Tin(II) acetate
- Names: Other names Tin diacetate

Identifiers
- CAS Number: 638-39-1;
- 3D model (JSmol): Interactive image; disolvate: Interactive image;
- ChemSpider: 62694;
- ECHA InfoCard: 100.010.306
- EC Number: 211-335-9;
- PubChem CID: 69488;
- UNII: 1SKU167W8P;
- CompTox Dashboard (EPA): DTXSID30213242 ;

Properties
- Chemical formula: Sn(CH_{3}COO)_{2}
- Molar mass: 236.80
- Appearance: white crystals
- Density: 2.310 g·cm^{−3}
- Melting point: 182.75 °C (360.95 °F; 455.90 K)

= Tin(II) acetate =

Tin(II) acetate is the acetate salt of tin(II), with the chemical formula of Sn(CH_{3}COO)_{2}. It was first discovered in 1822.

== Preparation ==

To obtain tin(II) acetate, tin(II) oxide is dissolved in glacial acetic acid and refluxed to obtain yellow Sn(CH_{3}COO)_{2}·2CH_{3}COOH when cooled.

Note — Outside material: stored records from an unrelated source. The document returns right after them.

/-- **The torus coordinate is read off a row**: `|t_{l,v}| ≤ |(h_{lj})_v|` for some `j`. [folklore] -/
theorem exists_valued_le_valued_entry_of_sndHom_eq {h : GL (Fin n) (AdeleRing (𝓞 K) K)} {t : Fin n → (FiniteAdeleRing (𝓞 K) K)ˣ}
    {k : GL (Fin n) (FiniteAdeleRing (𝓞 K) K)} (hk : k ∈ glFiniteIntegralLevel n K)
    (hh : GLn.sndHom n K h = glDiagonal n (FiniteAdeleRing (𝓞 K) K) t * k) (v : HeightOneSpectrum (𝓞 K)) (l : Fin n) :
    ∃ j : Fin n, Valued.v (((t l : (FiniteAdeleRing (𝓞 K) K)ˣ) : FiniteAdeleRing (𝓞 K) K) v) ≤
      Valued.v ((((h : Matrix (Fin n) (Fin n) (AdeleRing (𝓞 K) K)) l j).2) v) := by
  obtain ⟨j, hj⟩ := exists_one_le_valued_entry_of_mem_glFiniteIntegralLevel hk v l
  refine ⟨j, ?_⟩
  have e : ((h : Matrix (Fin n) (Fin n) (AdeleRing (𝓞 K) K)) l j).2 =
      ((t l : (FiniteAdeleRing (𝓞 K) K)ˣ) : FiniteAdeleRing (𝓞 K) K) * (k : Matrix (Fin n) (Fin n) (FiniteAdeleRing (𝓞 K) K)) l j := by
    rw [← GLn.coe_sndHom_apply', hh, Units.val_mul, coe_glDiagonal, Matrix.diagonal_mul]
  rw [e, show (((t l : (FiniteAdeleRing (𝓞 K) K)ˣ) : FiniteAdeleRing (𝓞 K) K) * (k : Matrix (Fin n) (Fin n) (FiniteAdeleRing (𝓞 K) K)) l j) v =
      ((t l : (FiniteAdeleRing (𝓞 K) K)ˣ) : FiniteAdeleRing (𝓞 K) K) v * ((k : Matrix (Fin n) (Fin n) (FiniteAdeleRing (𝓞 K) K)) l j) v from rfl,
    map_mul]
  exact le_mul_of_one_le_right' hj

The acetic acid can be removed by heating under reduced pressure, and the white Sn(CH_{3}COO)_{2} crystals can be obtained by sublimation.

== Properties ==

Sn(CH_{3}COO)_{2}·2CH_{3}COOH undergoes disproportionation and decomposition when heated under normal pressure, and products such as tin(IV) oxide and hydrogen are generated. The decomposition of anhydrous Sn(CH_{3}COO)_{2} is to the blue-black tin(II) oxide.

Anhydrous Sn(CH_{3}COO)_{2} decomposes in water, but complexes such as KSn(CH_{3}COO_{2})_{3} and Ba[Sn(CH_{3}COO)_{3}]_{2} can be formed in alkali metal or alkaline earth metal acetates.